[Stored items]

/-!
# Crux `LefschetzStandardB` (stmt-HodgeConjecture-17489) — birth skeleton `Lines/birth.lean`

Route `HodgeConjecture/MotivatedLefschetzSplit`, crux #3 (rank 3):
`LefschetzStandardB := ∀ d Z η, IsSmoothProjective d Z → StandardConjectureBStar d Z η` —
Grothendieck's standard conjecture of Lefschetz type for EVERY smooth projective complex variety,
in André's form: for every polarisation class `η` of the `d`-fold `Z` and all `a + b = 2d` the
Lefschetz involution `*_L : Hᵃ(Z(ℂ); ℂ) → Hᵇ(Z(ℂ); ℂ)` is induced by an algebraic class on `Z × Z`
(`IsAlgebraicCorrespondence d d Z Z (lefschetzInvolution …)`).

## The line (degree dichotomy + Charles's spread criterion + Kleiman's Cayley–Hamilton transfer)

`*_L` on `Hᵃ` is `L^{d-a}` for `a ≤ d` (a THEOREM: cup product with the algebraic class `η^{d-a}`,
induced by `Δ_* η^{d-a}`) and the INVERSE of `L^{a-d} : Hᵇ → Hᵃ` for `a > d` (the content of `B`).
For the upper half we do not ask for the inverse itself but, following Kleiman (1994, Thm. 4-1) and
Charles (2013 = arXiv:1002.5011, Lemma 6 and Prop. 8), for a SUPPLY statement:

* `stub_lowerHalf` (theorem-grade, size M): `a ≤ d ⇒ *_L = L^{d-a}` is an algebraic correspondence.
  In tree already: the degrees `a = d` (`standardConjectureBStar_of_eq_middle`), `a + 1 = d`
  (`standardConjectureBStar_of_succ_eq`) and the engine `isAlgebraicCorrespondence_cupProduct_right`
  (`(· ∪ γ₀) = [Δ_* γ₀]^*`, file `Theorems/HeckePrymWeilSummitOffWeilSectorLefschetzBInstances`);
  missing: `η^j ∈ Nʲ H²ʲ` for a divisor-supported `η` (cup powers of divisor classes; conditional
  forms `cupProduct_mem_algebraicClasses_one_of_forall_primeDivisor`, `…_of_moving_right`).
* `stub_familySupply` (THE CRUX CONTENT, open from `d = 3`, `b = 2` on): for every smooth projective
  `Z` of dimension `d` and every degree `b < d` (`a + b = 2d`, `d < a`) there are a smooth projective
  `S` of some dimension `l ≥ b` and a SURJECTIVE algebraic correspondence
  `T = [Γ]_* : H^{2l-b}(S(ℂ); ℂ) → Hᵇ(Z(ℂ); ℂ)` (`Γ` of codimension `b` on `Z × S`): "`Hᵇ(Z)` is swept
  out by a family of codimension-`b` algebraic cycles on `Z` parametrised by `S`" — the right-hand
  side of Charles 2013 Prop. 8; for `b = 2` it is his Thm. 1 (`φ_{Z,s} : Λ² T_{S,s} ↠ H²(Z, 𝒪_Z)`),
  for hyperkähler `Z` his Thm. 3 (non-rigid stable hyperholomorphic bundles), for `b = 1` the
  Picard family. Implied by `B` (take `S = Z`, `T = *_L`), hence by `HC(Z × Z)` — not more false
  than the summit.
* `stub_charlesSpread` (theorem in print, size L): Charles 2013 Prop. 8, direction ⇐, on the real
  carriers — given, for ALL smooth projective varieties, the lower half (what `L^{l-b}` on the
  parameter variety needs) and `B` in all target degrees `b' ≤ b - 2` (what his Lemma 7 consumes on
  `S`; the strong induction of the assembly supplies both) and a family
  supply for `(Z, b)`, there is a BIJECTIVE algebraic self-correspondence `θ : Hᵃ(Z) → Hᵇ(Z)`
  (`θ = [Γ]_* ∘ L^{l-b} ∘ s ∘ [Γ]^t`, Hodge index theorem on `Hᵇ(S)`; `ℚ`-structure: a surjective
  `ℂ`-combination `Σ cᵢ [Γᵢ]_*` is first replaced by the surjective CYCLE correspondence
  `Σ prᵢ^* Γᵢ` from `S^r`, which is why the hypothesis is `B` below `b` for all varieties, not just `S`).
* `stub_cayleyHamiltonTransfer` (theorem in print, size M): Kleiman 1994 Thm. 4-1 = Charles 2013
  Lemma 6 = André 1996 §3.2 Remarque: if `*_L : Hᵇ → Hᵃ` is algebraic (the Lefschetz-isomorphism
  direction) and SOME bijective algebraic `θ : Hᵃ → Hᵇ` exists, then `*_L : Hᵃ → Hᵇ` is algebraic:
  `u := θ ∘ *_L ∈ End Hᵇ` is algebraic and bijective, `u⁻¹ = P(u)` (Cayley–Hamilton, Mathlib
  `LinearMap.aeval_self_charpoly`), and `*_L⁽ᵃ→ᵇ⁾ = u⁻¹ ∘ θ` (`*_L ∘ *_L = id`,
  `lefschetzInvolution_lefschetzInvolution_of_le/_of_ge`). Needs: algebraic self-correspondences on
  the real carriers are closed under composition (`CorrespondenceComposition.corr_comp_of_baseChange`),
  `ℂ`-linear combinations, and contain `𝟙 = [Δ]^*` (`isAlgebraicCorrespondence_map`).

`LefschetzStandardB_of : Sig.stub_lowerHalf → Sig.stub_familySupply → Sig.stub_charlesSpread →
Sig.stub_cayleyHamiltonTransfer → LefschetzStandardB` (kernel-checked, no sorry; `Sig.stub_*` = the stub
statements verbatim, named after the stubs for the A12 audit; `LefschetzStandardB_of_stubs :
LefschetzStandardB` instantiates it with the sorried stubs): degree dichotomy `a ≤ d ∨ d < a`; the upper half
by STRONG INDUCTION on the target degree `b` — at stage `b` the hypothesis of `stub_charlesSpread`
("`B` below `b` for all varieties") is the lower half (`stub_lowerHalf`) or the induction hypothesis.

Hardest stub: `stub_familySupply` (it is `B` proper in Charles's geometric form; first battleground
`d = 3`, `b = 2`: threefolds with `h^{2,0} ≠ 0`, Charles 2013 Thm. 1–2). Disproof used: none (no
`Disproof.lean` on this crux yet; `ledger negatives --problem HodgeConjecture`: no entry touches `B`).
Crux ideas on file to feed `stub_familySupply`: `niveau-sweep-diagonal` (Vial's sweep criterion),
`one-detector-per-block` (Charles Prop. 8 for `k = 2` + Hodge-irreducibility block lemma).

References: [Kleiman1968AlgebraicCycles] §2; S. Kleiman, *The standard conjectures*, Motives (1994)
Thm. 4-1; [Charles2013] = arXiv:1002.5011, Lemma 6, Lemma 7, Prop. 8, Cor. 10, Thm. 1–3;
[Andre1996Motifs] §1.1, §3.2 Remarque; [Lieberman1968]; [VoisinHodgeII2003] Prop. 9.20–9.21, (10.7).
-/

-- every declaration of this problem lives in `Summit.HodgeConjecture.HodgeConjecture.…` (summit = sub-problem)
set_option linter.dupNamespace false

namespace Summit.HodgeConjecture.HodgeConjecture.Cruxes.LefschetzStandardB.Birth

open Literature.AlgebraicGeometry.Motives Literature.AlgebraicGeometry.HodgeTheory

/-! ### The stub statements as named propositions

`Sig.stub_<name>` is the statement of `stub_<name>` VERBATIM (an `abbrev`, so definitionally the same
term); they exist only so that the skeleton theorem `LefschetzStandardB_of` takes its four hypotheses BY
THE STUBS' NAMES (the A12 skeleton audit admits a `Prop` hypothesis only when its head constant is a
registered obligation or a declared stub, by name). -/

namespace Sig

/-- The statement of `stub_lowerHalf`, verbatim. -/
abbrev stub_lowerHalf : Prop :=
    ∀ (d : ℕ) (Z : SchemeOver ℂ) (η : complexBetti Z 2), IsSmoothProjective d Z →
      ∀ (hη : IsPolarizationClass d Z η) (a b : ℕ) (hab : a + b = 2 * d), a ≤ d →
        IsAlgebraicCorrespondence d d Z Z (lefschetzInvolution hη.hasHardLefschetz hab)

/-- The statement of `stub_familySupply`, verbatim. -/
abbrev stub_familySupply : Prop :=
    ∀ (d : ℕ) (Z : SchemeOver ℂ), IsSmoothProjective d Z →
      ∀ (a b : ℕ), a + b = 2 * d → d < a →
        ∃ (l : ℕ) (S : SchemeOver ℂ) (_ : IsSmoothProjective l S) (a' : ℕ) (_ : a' + b = 2 * l)
          (_ : b ≤ l) (T : complexBetti S a' →ₗ[ℂ] complexBetti Z b),
          Function.Surjective T ∧ IsAlgebraicCorrespondence d l Z S T

/-- The statement of `stub_charlesSpread`, verbatim. -/
abbrev stub_charlesSpread : Prop :=
    ∀ (d : ℕ) (Z : SchemeOver ℂ), IsSmoothProjective d Z →
      ∀ (a b : ℕ), a + b = 2 * d → d < a →
        (∀ (l : ℕ) (S : SchemeOver ℂ) (κ : complexBetti S 2), IsSmoothProjective l S →
          ∀ (hκ : IsPolarizationClass l S κ) (a' b' : ℕ) (hab' : a' + b' = 2 * l),
            a' ≤ l ∨ b' + 2 ≤ b →
            IsAlgebraicCorrespondence l l S S (lefschetzInvolution hκ.hasHardLefschetz hab')) →
        (∃ (l : ℕ) (S : SchemeOver ℂ) (_ : IsSmoothProjective l S) (a' : ℕ) (_ : a' + b = 2 * l)
          (_ : b ≤ l) (T : complexBetti S a' →ₗ[ℂ] complexBetti Z b),
          Function.Surjective T ∧ IsAlgebraicCorrespondence d l Z S T) →
        ∃ θ : complexBetti Z a →ₗ[ℂ] complexBetti Z b,
          Function.Bijective θ ∧ IsAlgebraicCorrespondence d d Z Z θ

/-- The statement of `stub_cayleyHamiltonTransfer`, verbatim. -/
abbrev stub_cayleyHamiltonTransfer : Prop :=
    ∀ (d : ℕ) (Z : SchemeOver ℂ) (η : complexBetti Z 2), IsSmoothProjective d Z →
      ∀ (hη : IsPolarizationClass d Z η) (a b : ℕ) (hab : a + b = 2 * d) (hba : b + a = 2 * d),
        IsAlgebraicCorrespondence d d Z Z (lefschetzInvolution hη.hasHardLefschetz hba) →
        (∃ θ : complexBetti Z a →ₗ[ℂ] complexBetti Z b,
            Function.Bijective θ ∧ IsAlgebraicCorrespondence d d Z Z θ) →
          IsAlgebraicCorrespondence d d Z Z (lefschetzInvolution hη.hasHardLefschetz hab)

end Sig

/-- **Stub 1 — the lower half of `B` (theorem-grade).** For `Z` smooth projective of dimension `d`,
a polarisation class `η` and `a + b = 2d` with `a ≤ d`, the Lefschetz involution
`*_L = L^{d-a} : Hᵃ(Z(ℂ); ℂ) → Hᵇ(Z(ℂ); ℂ)` (`lefschetzInvolution_apply_of_le`) is induced by an
algebraic correspondence: `L^{d-a} = (· ∪ η^{d-a})` up to graded commutativity, `η^{d-a} ∈ N^{d-a}`
(cup powers of the divisor-supported class `η`), and `(· ∪ γ₀) = [Δ_* γ₀]^*`
(`isAlgebraicCorrespondence_cupProduct_right`). [cite: Andre1996Motifs, §1.1 (p. 10)]
[cite: Kleiman1968AlgebraicCycles, §2] -/
theorem stub_lowerHalf :
    ∀ (d : ℕ) (Z : SchemeOver ℂ) (η : complexBetti Z 2), IsSmoothProjective d Z →
      ∀ (hη : IsPolarizationClass d Z η) (a b : ℕ) (hab : a + b = 2 * d), a ≤ d →
        IsAlgebraicCorrespondence d d Z Z (lefschetzInvolution hη.hasHardLefschetz hab) := by
  sorry

/-- **Stub 2 — family supply above the middle (the crux content; Charles 2013 Prop. 8, right-hand
side).** For `Z` smooth projective of dimension `d` and degrees `a + b = 2d` with `d < a` (so
`b < d`), the cohomology `Hᵇ(Z(ℂ); ℂ)` is swept out by a family of codimension-`b` algebraic cycles:
there are a smooth projective `S` of dimension `l ≥ b` and a SURJECTIVE algebraic correspondence
`T = [Γ]_* : H^{2l-b}(S(ℂ); ℂ) → Hᵇ(Z(ℂ); ℂ)`, `Γ ∈ Nᵇ H²ᵇ((Z ⊗ S)(ℂ))`
(`IsAlgebraicCorrespondence d l Z S T`). Implied by `B(Z)` (`S = Z`, `T = *_L`); for `b = 2`
Charles's Thm. 1 (`φ_{Γ,s} : Λ² T_{S,s} ↠ H²(Z, 𝒪_Z)`); open in general from `d = 3`, `b = 2`.
[cite: Charles2013, Prop. 8 and Thm. 1 (arXiv:1002.5011)] -/
theorem stub_familySupply :
    ∀ (d : ℕ) (Z : SchemeOver ℂ), IsSmoothProjective d Z →
      ∀ (a b : ℕ), a + b = 2 * d → d < a →
        ∃ (l : ℕ) (S : SchemeOver ℂ) (_ : IsSmoothProjective l S) (a' : ℕ) (_ : a' + b = 2 * l)
          (_ : b ≤ l) (T : complexBetti S a' →ₗ[ℂ] complexBetti Z b),
          Function.Surjective T ∧ IsAlgebraicCorrespondence d l Z S T := by
  sorry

**WHAT THE TASK REQUIRES**
Print the records above verbatim from their first line to the line containing "Grothendieck's standard conjecture", both included, and stop there.

**WRITTEN SOLUTION**
/-!
# Crux `LefschetzStandardB` (stmt-HodgeConjecture-17489) — birth skeleton `Lines/birth.lean`

Route `HodgeConjecture/MotivatedLefschetzSplit`, crux #3 (rank 3):
`LefschetzStandardB := ∀ d Z η, IsSmoothProjective d Z → StandardConjectureBStar d Z η` —
Grothendieck's standard conjecture of Lefschetz type for EVERY smooth projective complex variety,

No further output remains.